import Summits.CriticalPhenomena.PercolationContinuityZ3.Theorems.PercNearOneGluingNoHeavyQuantSDEC
import HarnessLib

/-!
# QUANT lane R8, T-DEC: the GATED CONVOLUTION SPLITS — `gate_q(μ₁ ∗ μ₂)` is an explicit mixture of the plain convolution of the gated
# factors and of the gated convolution of an EMPTY-FREE law with a co-factor (bookkeeping for `…QuantGatedConvReduction`)

builds on p205010 (kernel theorem, internal audit signed; external expert review pending)

Support file (`--supports stmt-CriticalPhenomena-4575`), QUANT lane typer seat prim-quant-stmt (gen 25), rung R8 of
`run/shared/lean/prim/quant/LADDER.md`.  Two small definitions (`LawDec.posPart`, `LawDec.coPart`), theorems with standard axioms, no sorries.
Part 1 of 2; part 2 (`…QuantGatedConvReduction`) uses the split to prove `ConvClosedT ∧ GatedConvEmptyFree ⟹ SDECConvClosed`.

THE IDENTITY (typer g25; verified exactly on 200 random instances before typing, `explore/idcheck.py`).  For laws `μ₁`, `μ₂` on `{0..M₁}`,
`{0..M₂}`, a gate `q`, `p := μ₁ 0 ≠ 1` and `a := 1 − q + q·p ≠ 0`, with the EMPTY-FREE PART `posPart μ₁ = μ₁|_{≥1}/(1−p)` and the CO-FACTOR
`coPart μ₁ μ₂ = (μ₂ − p·δ₀)/(1−p)` (a probability law when `p ≤ μ₂ 0`):
    `gate_q(lconv μ₁ μ₂) = (p/a)·lconv (gate_q μ₁) (gate_q μ₂) + ((1−q)(1−p)/a)·gate_{q(1−p)}(lconv (posPart μ₁) (coPart μ₁ μ₂))`
(`gate_lconv_split`), and the gates match: `gate_{q(1−p)}(posPart μ₁) = gate_q μ₁`, `gate_{q(1−p)}(coPart μ₁ μ₂) = gate_q μ₂` (`gate_posPart`,
`gate_coPart`).  Behind it: with `ν_i = gate_q μ_i`, `gate_q(μ₁ ∗ μ₂) = ν₁ ∗ ν₂ + ((1−q)/q)·(δ₀ − ν₁) ∗ (δ₀ − ν₂)` is affine in `c = (1−q)/q`
at fixed `(ν₁, ν₂)`; `c = 0` is the plain convolution, the largest admissible `c` makes the factor with the smaller atom at `0` empty-free.

* `lconv_lin_left/right`, `lconv_delta_left/right`, `lconv_comm`, `gate_apply` — bilinearity, units, symmetry of `lconv`; the gate is affine.
* `LawDec.posPart`, `LawDec.coPart`, `gate_posPart`, `gate_coPart`, **`gate_lconv_split`**.
* `sum_mul_le_top_mul` (`mean ≤ M·(1 − μ 0)`), `posPart_laws`, `coPart_laws`, `gate_laws` — law facts (nonnegative, top, mass, mean).

[this work]; `gate`/`lconv`/SDEC: prim-quant-census-2 g53 (this lane).  The gluing rows served [cite: KozmaNitzan2024, Conjecture 3 (p. 15)];
product measure [cite: Grimmett1999, §1.3 p. 10].
-/

noncomputable section

namespace Summit.CriticalPhenomena.PercolationContinuityZ3.Theorems

namespace Quant

open Finset

namespace LawDec

/-! ### Bookkeeping: bilinearity, units and symmetry of `lconv`; the gate as an affine map -/

/-- `lconv` is linear in its first argument (two terms). [this work] -/
theorem lconv_lin_left (M₁ M₂ : ℕ) (c d : ℝ) (f g μ₂ : ℕ → ℝ) (h : ℕ) :
    lconv M₁ M₂ (fun i => c * f i + d * g i) μ₂ h = c * lconv M₁ M₂ f μ₂ h + d * lconv M₁ M₂ g μ₂ h := by
  simp only [lconv, Finset.mul_sum, ← Finset.sum_add_distrib]
  refine Finset.sum_congr rfl fun i _ => Finset.sum_congr rfl fun k _ => ?_
  split_ifs <;> ring

/-- `lconv` is linear in its second argument (two terms). [this work] -/
theorem lconv_lin_right (M₁ M₂ : ℕ) (c d : ℝ) (μ₁ f g : ℕ → ℝ) (h : ℕ) :
    lconv M₁ M₂ μ₁ (fun k => c * f k + d * g k) h = c * lconv M₁ M₂ μ₁ f h + d * lconv M₁ M₂ μ₁ g h := by
  simp only [lconv, Finset.mul_sum, ← Finset.sum_add_distrib]
  refine Finset.sum_congr rfl fun i _ => Finset.sum_congr rfl fun k _ => ?_
  split_ifs <;> ring

/-- `δ₀` is a left unit of `lconv` (for a right factor vanishing above its top). [this work] -/
theorem lconv_delta_left (M₁ M₂ : ℕ) (μ₂ : ℕ → ℝ) (h2M : ∀ h, M₂ < h → μ₂ h = 0) (h : ℕ) :
    lconv M₁ M₂ (fun i => if i = 0 then (1 : ℝ) else 0) μ₂ h = μ₂ h := by
  simp only [lconv]
  rw [Finset.sum_eq_single 0]
  · simp only [if_true, one_mul, zero_add]
    have e : ∀ k : ℕ, (if k = h then μ₂ k else 0) = μ₂ h * (if h = k then (1 : ℝ) else 0) := by
      intro k
      by_cases hk : k = h
      · subst hk; simp
      · rw [if_neg hk, if_neg (Ne.symm hk), mul_zero]
    simp_rw [e]
    rw [← Finset.mul_sum]
    have := sum_indicator (fun _ => (1 : ℝ)) (M₂ + 1) h
    simp only [one_mul] at this
    rw [this]
    split_ifs with hh
    · rw [mul_one]
    · rw [mul_zero]; exact (h2M h (by omega)).symm
  · intro i _ hi0
    refine Finset.sum_eq_zero fun k _ => ?_
    rw [if_neg hi0]
    split_ifs <;> simp
  · intro h0; exact absurd (Finset.mem_range.2 (Nat.succ_pos M₁)) h0

/-- `lconv` is symmetric. [this work] -/
theorem lconv_comm (M₁ M₂ : ℕ) (μ₁ μ₂ : ℕ → ℝ) : lconv M₁ M₂ μ₁ μ₂ = lconv M₂ M₁ μ₂ μ₁ := by
  funext h
  simp only [lconv]
  rw [Finset.sum_comm]
  refine Finset.sum_congr rfl fun k _ => Finset.sum_congr rfl fun i _ => ?_
  by_cases hik : i + k = h
  · rw [if_pos hik, if_pos (by omega), mul_comm]
  · rw [if_neg hik, if_neg (by omega)]

/-- `δ₀` is a right unit of `lconv` (for a left factor vanishing above its top). [this work] -/
theorem lconv_delta_right (M₁ M₂ : ℕ) (μ₁ : ℕ → ℝ) (h1M : ∀ h, M₁ < h → μ₁ h = 0) (h : ℕ) :
    lconv M₁ M₂ μ₁ (fun k => if k = 0 then (1 : ℝ) else 0) h = μ₁ h := by
  rw [lconv_comm]; exact lconv_delta_left M₂ M₁ μ₁ h1M h

/-- the gate is the affine map `μ ↦ q·μ + (1−q)·δ₀`. [this work] -/
theorem gate_apply (μ : ℕ → ℝ) (q : ℝ) (h : ℕ) :
    gate μ q h = q * μ h + (1 - q) * (if h = 0 then (1 : ℝ) else 0) := by
  simp only [gate]
  split_ifs <;> ring

/-! ### The split at the empty-free endpoint -/

/-- the EMPTY-FREE PART of a law: `μ` conditioned on `{h ≥ 1}`, `h ↦ [h ≠ 0]·μ h/(1 − μ 0)`. [this work] -/
def posPart (μ : ℕ → ℝ) : ℕ → ℝ := fun h => if h = 0 then 0 else μ h / (1 - μ 0)

/-- the CO-FACTOR of the split: `(μ₂ − μ₁(0)·δ₀)/(1 − μ₁ 0)` (a probability law when `μ₁ 0 ≤ μ₂ 0 < 1`). [this work] -/
def coPart (μ₁ μ₂ : ℕ → ℝ) : ℕ → ℝ := fun h => if h = 0 then (μ₂ 0 - μ₁ 0) / (1 - μ₁ 0) else μ₂ h / (1 - μ₁ 0)

/-- **the gated empty-free part**: for `p = μ₁ 0 ≠ 1`, `gate_{q(1−p)} (posPart μ₁) = gate_q μ₁`. [this work] -/
theorem gate_posPart (μ₁ : ℕ → ℝ) (q : ℝ) (hp : μ₁ 0 ≠ 1) :
    gate (posPart μ₁) (q * (1 - μ₁ 0)) = gate μ₁ q := by
  have h1p : 1 - μ₁ 0 ≠ 0 := sub_ne_zero.2 (Ne.symm hp)
  funext h
  rw [gate_apply, gate_apply]
  simp only [posPart]
  by_cases h0 : h = 0
  · subst h0; simp only [if_true]; ring
  · simp only [if_neg h0, mul_zero, add_zero]; field_simp

/-- **the gated co-factor**: for `p = μ₁ 0 ≠ 1`, `gate_{q(1−p)} (coPart μ₁ μ₂) = gate_q μ₂`. [this work] -/
theorem gate_coPart (μ₁ μ₂ : ℕ → ℝ) (q : ℝ) (hp : μ₁ 0 ≠ 1) :
    gate (coPart μ₁ μ₂) (q * (1 - μ₁ 0)) = gate μ₂ q := by
  have h1p : 1 - μ₁ 0 ≠ 0 := sub_ne_zero.2 (Ne.symm hp)
  funext h
  rw [gate_apply, gate_apply]
  simp only [coPart]
  by_cases h0 : h = 0
  · subst h0; simp only [if_true]; field_simp; ring
  · simp only [if_neg h0, mul_zero, add_zero]; field_simp

/-- **THE SPLIT IDENTITY.**  `μ₁`, `μ₂` vanishing above `M₁`, `M₂`, `p := μ₁ 0 ≠ 1`, `a := 1 − q + q·p ≠ 0`:
`gate_q(lconv μ₁ μ₂) = (p/a)·lconv (gate_q μ₁) (gate_q μ₂) + ((1−q)(1−p)/a)·gate_{q(1−p)}(lconv (posPart μ₁) (coPart μ₁ μ₂))`
pointwise. [this work] -/
theorem gate_lconv_split (M₁ M₂ : ℕ) (μ₁ μ₂ : ℕ → ℝ) (q : ℝ) (h1M : ∀ h, M₁ < h → μ₁ h = 0) (h2M : ∀ h, M₂ < h → μ₂ h = 0)
    (hp : μ₁ 0 ≠ 1) (ha : 1 - q + q * μ₁ 0 ≠ 0) (h : ℕ) :
    gate (lconv M₁ M₂ μ₁ μ₂) q h =
      (μ₁ 0 / (1 - q + q * μ₁ 0)) * lconv M₁ M₂ (gate μ₁ q) (gate μ₂ q) h +
      ((1 - q) * (1 - μ₁ 0) / (1 - q + q * μ₁ 0)) * gate (lconv M₁ M₂ (posPart μ₁) (coPart μ₁ μ₂)) (q * (1 - μ₁ 0)) h := by
  have h1p : 1 - μ₁ 0 ≠ 0 := sub_ne_zero.2 (Ne.symm hp)
  -- the two factors as affine combinations of `δ₀` and the transformed laws
  have e1 : μ₁ = fun i => μ₁ 0 * (if i = 0 then (1 : ℝ) else 0) + (1 - μ₁ 0) * posPart μ₁ i := by
    funext i
    simp only [posPart]
    by_cases hi : i = 0
    · subst hi; simp
    · simp only [if_neg hi, mul_zero, zero_add]; field_simp
  have e2 : μ₂ = fun k => μ₁ 0 * (if k = 0 then (1 : ℝ) else 0) + (1 - μ₁ 0) * coPart μ₁ μ₂ k := by
    funext k
    simp only [coPart]
    by_cases hk : k = 0
    · subst hk; simp only [if_true]; field_simp; ring
    · simp only [if_neg hk, mul_zero, zero_add]; field_simp
  have g1 : gate μ₁ q = fun i => (1 - q + q * μ₁ 0) * (if i = 0 then (1 : ℝ) else 0) + (q * (1 - μ₁ 0)) * posPart μ₁ i := by
    funext i; rw [gate_apply]; conv_lhs => rw [e1]
    simp only; ring
  have g2 : gate μ₂ q = fun k => (1 - q + q * μ₁ 0) * (if k = 0 then (1 : ℝ) else 0) + (q * (1 - μ₁ 0)) * coPart μ₁ μ₂ k := by
    funext k; rw [gate_apply]; conv_lhs => rw [e2]
    simp only; ring
  -- vanishing above the tops for the transformed laws and `δ₀`
  have hδM₂ : ∀ t, M₂ < t → (fun s : ℕ => if s = 0 then (1 : ℝ) else 0) t = 0 := fun t ht => by
    simp only; rw [if_neg (by omega)]
  have h1M' : ∀ t, M₁ < t → posPart μ₁ t = 0 := fun t ht => by
    simp only [posPart]; rw [if_neg (by omega), h1M t ht, zero_div]
  have h2M' : ∀ t, M₂ < t → coPart μ₁ μ₂ t = 0 := fun t ht => by
    simp only [coPart]; rw [if_neg (by omega), h2M t ht, zero_div]
  -- expand the three convolutions into the basis `δ₀`, `posPart μ₁`, `coPart μ₁ μ₂`, `C = lconv (posPart μ₁) (coPart μ₁ μ₂)`
  have cδδ := lconv_delta_left M₁ M₂ (fun s : ℕ => if s = 0 then (1 : ℝ) else 0) hδM₂ h
  have cδ2 := lconv_delta_left M₁ M₂ (coPart μ₁ μ₂) h2M' h
  have c1δ := lconv_delta_right M₁ M₂ (posPart μ₁) h1M' h
  have expand : ∀ α β : ℝ,
      lconv M₁ M₂ (fun i => α * (if i = 0 then (1 : ℝ) else 0) + β * posPart μ₁ i)
        (fun k => α * (if k = 0 then (1 : ℝ) else 0) + β * coPart μ₁ μ₂ k) h
      = α * α * (if h = 0 then (1 : ℝ) else 0) + α * β * coPart μ₁ μ₂ h + β * α * posPart μ₁ h
        + β * β * lconv M₁ M₂ (posPart μ₁) (coPart μ₁ μ₂) h := by
    intro α β
    rw [lconv_lin_left, lconv_lin_right, lconv_lin_right, cδδ, cδ2, c1δ]
    ring
  have L : gate (lconv M₁ M₂ μ₁ μ₂) q h = q * (μ₁ 0 * μ₁ 0 * (if h = 0 then (1 : ℝ) else 0)
      + μ₁ 0 * (1 - μ₁ 0) * coPart μ₁ μ₂ h + (1 - μ₁ 0) * μ₁ 0 * posPart μ₁ h
      + (1 - μ₁ 0) * (1 - μ₁ 0) * lconv M₁ M₂ (posPart μ₁) (coPart μ₁ μ₂) h)
      + (1 - q) * (if h = 0 then (1 : ℝ) else 0) := by
    rw [gate_apply]
    conv_lhs => rw [e1, e2]
    rw [expand]
  have A : lconv M₁ M₂ (gate μ₁ q) (gate μ₂ q) h
      = (1 - q + q * μ₁ 0) * (1 - q + q * μ₁ 0) * (if h = 0 then (1 : ℝ) else 0)
      + (1 - q + q * μ₁ 0) * (q * (1 - μ₁ 0)) * coPart μ₁ μ₂ h + (q * (1 - μ₁ 0)) * (1 - q + q * μ₁ 0) * posPart μ₁ h
      + (q * (1 - μ₁ 0)) * (q * (1 - μ₁ 0)) * lconv M₁ M₂ (posPart μ₁) (coPart μ₁ μ₂) h := by
    rw [g1, g2, expand]
  have B : gate (lconv M₁ M₂ (posPart μ₁) (coPart μ₁ μ₂)) (q * (1 - μ₁ 0)) h
      = q * (1 - μ₁ 0) * lconv M₁ M₂ (posPart μ₁) (coPart μ₁ μ₂) h + (1 - q * (1 - μ₁ 0)) * (if h = 0 then (1 : ℝ) else 0) := by
    rw [gate_apply]
  rw [L, A, B]
  field_simp
  ring

/-! ### Law facts of the transformed pair -/

/-- `Σ h·μ h ≤ M·(1 − μ 0)` for a nonnegative law on `{0..M}` of mass 1. [this work] -/
theorem sum_mul_le_top_mul (M : ℕ) (μ : ℕ → ℝ) (hμ0 : ∀ h, 0 ≤ μ h) (hμ1 : ∑ h ∈ Finset.range (M + 1), μ h = 1) :
    ∑ h ∈ Finset.range (M + 1), (h : ℝ) * μ h ≤ (M : ℝ) * (1 - μ 0) := by
  calc ∑ h ∈ Finset.range (M + 1), (h : ℝ) * μ h
      ≤ ∑ h ∈ Finset.range (M + 1), ((M : ℝ) * μ h - (M : ℝ) * (if h = 0 then μ h else 0)) := by
        refine Finset.sum_le_sum fun h hh => ?_
        rw [Finset.mem_range] at hh
        by_cases h0 : h = 0
        · subst h0; simp
        · rw [if_neg h0, mul_zero, sub_zero]
          exact mul_le_mul_of_nonneg_right (by exact_mod_cast (by omega : h ≤ M)) (hμ0 h)
    _ = (M : ℝ) * (1 - μ 0) := by
        rw [Finset.sum_sub_distrib, ← Finset.mul_sum, ← Finset.mul_sum, hμ1, Finset.sum_ite_eq' (Finset.range (M + 1)) 0,
          if_pos (Finset.mem_range.2 (Nat.succ_pos M))]
        ring

/-- laws facts of the empty-free part (`p = μ 0 < 1`): nonnegative, vanishing above `M`, mass `1`, mean `T/(1−p)`, no atom at `0`. [this work] -/
theorem posPart_laws (M : ℕ) (μ : ℕ → ℝ) (hμ0 : ∀ h, 0 ≤ μ h) (hμM : ∀ h, M < h → μ h = 0)
    (hμ1 : ∑ h ∈ Finset.range (M + 1), μ h = 1) (hp : μ 0 < 1) :
    (∀ h, 0 ≤ posPart μ h) ∧ (∀ h, M < h → posPart μ h = 0) ∧ (∑ h ∈ Finset.range (M + 1), posPart μ h = 1) ∧
      (∑ h ∈ Finset.range (M + 1), (h : ℝ) * posPart μ h = (∑ h ∈ Finset.range (M + 1), (h : ℝ) * μ h) / (1 - μ 0)) ∧
      posPart μ 0 = 0 := by
  have h1p : 0 < 1 - μ 0 := by linarith
  refine ⟨fun h => ?_, fun h hh => ?_, ?_, ?_, by simp [posPart]⟩
  · simp only [posPart]; split_ifs
    · exact le_rfl
    · exact div_nonneg (hμ0 h) h1p.le
  · simp only [posPart]; rw [if_neg (by omega), hμM h hh, zero_div]
  · have e : ∀ h : ℕ, posPart μ h = μ h / (1 - μ 0) - (if h = 0 then μ h / (1 - μ 0) else 0) := by
      intro h; simp only [posPart]; split_ifs <;> ring
    simp_rw [e]
    rw [Finset.sum_sub_distrib, Finset.sum_ite_eq' (Finset.range (M + 1)) 0, if_pos (Finset.mem_range.2 (Nat.succ_pos M)),
      ← Finset.sum_div, hμ1]
    field_simp
  · have e : ∀ h : ℕ, (h : ℝ) * posPart μ h = ((h : ℝ) * μ h) / (1 - μ 0) := by
      intro h; simp only [posPart]
      split_ifs with h0
      · rw [h0]; simp
      · ring
    simp_rw [e]
    rw [Finset.sum_div]

/-- laws facts of the co-factor (`p = μ₁ 0 ≤ μ₂ 0`, `p < 1`): nonnegative, vanishing above `M`, mass `1`, mean `T₂/(1−p)`. [this work] -/
theorem coPart_laws (M : ℕ) (μ₁ μ₂ : ℕ → ℝ) (hμ0 : ∀ h, 0 ≤ μ₂ h) (hμM : ∀ h, M < h → μ₂ h = 0)
    (hμ1 : ∑ h ∈ Finset.range (M + 1), μ₂ h = 1) (hp : μ₁ 0 < 1) (hle : μ₁ 0 ≤ μ₂ 0) :
    (∀ h, 0 ≤ coPart μ₁ μ₂ h) ∧ (∀ h, M < h → coPart μ₁ μ₂ h = 0) ∧ (∑ h ∈ Finset.range (M + 1), coPart μ₁ μ₂ h = 1) ∧
      (∑ h ∈ Finset.range (M + 1), (h : ℝ) * coPart μ₁ μ₂ h = (∑ h ∈ Finset.range (M + 1), (h : ℝ) * μ₂ h) / (1 - μ₁ 0)) := by
  have h1p : 0 < 1 - μ₁ 0 := by linarith
  refine ⟨fun h => ?_, fun h hh => ?_, ?_, ?_⟩
  · simp only [coPart]; split_ifs
    · exact div_nonneg (by linarith) h1p.le
    · exact div_nonneg (hμ0 h) h1p.le
  · simp only [coPart]; rw [if_neg (by omega), hμM h hh, zero_div]
  · have e : ∀ h : ℕ, coPart μ₁ μ₂ h = μ₂ h / (1 - μ₁ 0) - (if h = 0 then μ₁ 0 / (1 - μ₁ 0) else 0) := by
      intro h; simp only [coPart]
      split_ifs with h0
      · rw [h0]; ring
      · ring
    simp_rw [e]
    rw [Finset.sum_sub_distrib, Finset.sum_ite_eq' (Finset.range (M + 1)) 0, if_pos (Finset.mem_range.2 (Nat.succ_pos M)),
      ← Finset.sum_div, hμ1]
    field_simp
  · have e : ∀ h : ℕ, (h : ℝ) * coPart μ₁ μ₂ h = ((h : ℝ) * μ₂ h) / (1 - μ₁ 0) := by
      intro h; simp only [coPart]
      split_ifs with h0
      · rw [h0]; simp
      · ring
    simp_rw [e]
    rw [Finset.sum_div]

/-- laws facts of a gated law (`0 ≤ q ≤ 1`): nonnegative, vanishing above `M`, mass `1`. [this work] -/
theorem gate_laws (M : ℕ) (μ : ℕ → ℝ) (q : ℝ) (hq0 : 0 ≤ q) (hq1 : q ≤ 1) (hμ0 : ∀ h, 0 ≤ μ h) (hμM : ∀ h, M < h → μ h = 0)
    (hμ1 : ∑ h ∈ Finset.range (M + 1), μ h = 1) :
    (∀ h, 0 ≤ gate μ q h) ∧ (∀ h, M < h → gate μ q h = 0) ∧ (∑ h ∈ Finset.range (M + 1), gate μ q h = 1) := by
  refine ⟨fun h => ?_, fun h hh => ?_, sum_gate μ q M hμ1⟩
  · rw [gate_apply]
    have := hμ0 h
    split_ifs <;> nlinarith
  · rw [gate_apply, hμM h hh, if_neg (by omega)]; ring

end LawDec

end Quant

end Summit.CriticalPhenomena.PercolationContinuityZ3.Theorems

Task requirements:
Give back exactly the lines of the listing above, starting with its first line and ending with the line that holds "and the gates".

Result of this task:
import Summits.CriticalPhenomena.PercolationContinuityZ3.Theorems.PercNearOneGluingNoHeavyQuantSDEC
import HarnessLib

/-!
# QUANT lane R8, T-DEC: the GATED CONVOLUTION SPLITS — `gate_q(μ₁ ∗ μ₂)` is an explicit mixture of the plain convolution of the gated
# factors and of the gated convolution of an EMPTY-FREE law with a co-factor (bookkeeping for `…QuantGatedConvReduction`)

builds on p205010 (kernel theorem, internal audit signed; external expert review pending)

Support file (`--supports stmt-CriticalPhenomena-4575`), QUANT lane typer seat prim-quant-stmt (gen 25), rung R8 of
`run/shared/lean/prim/quant/LADDER.md`.  Two small definitions (`LawDec.posPart`, `LawDec.coPart`), theorems with standard axioms, no sorries.
Part 1 of 2; part 2 (`…QuantGatedConvReduction`) uses the split to prove `ConvClosedT ∧ GatedConvEmptyFree ⟹ SDECConvClosed`.

THE IDENTITY (typer g25; verified exactly on 200 random instances before typing, `explore/idcheck.py`).  For laws `μ₁`, `μ₂` on `{0..M₁}`,
`{0..M₂}`, a gate `q`, `p := μ₁ 0 ≠ 1` and `a := 1 − q + q·p ≠ 0`, with the EMPTY-FREE PART `posPart μ₁ = μ₁|_{≥1}/(1−p)` and the CO-FACTOR
`coPart μ₁ μ₂ = (μ₂ − p·δ₀)/(1−p)` (a probability law when `p ≤ μ₂ 0`):
    `gate_q(lconv μ₁ μ₂) = (p/a)·lconv (gate_q μ₁) (gate_q μ₂) + ((1−q)(1−p)/a)·gate_{q(1−p)}(lconv (posPart μ₁) (coPart μ₁ μ₂))`
(`gate_lconv_split`), and the gates match: `gate_{q(1−p)}(posPart μ₁) = gate_q μ₁`, `gate_{q(1−p)}(coPart μ₁ μ₂) = gate_q μ₂` (`gate_posPart`,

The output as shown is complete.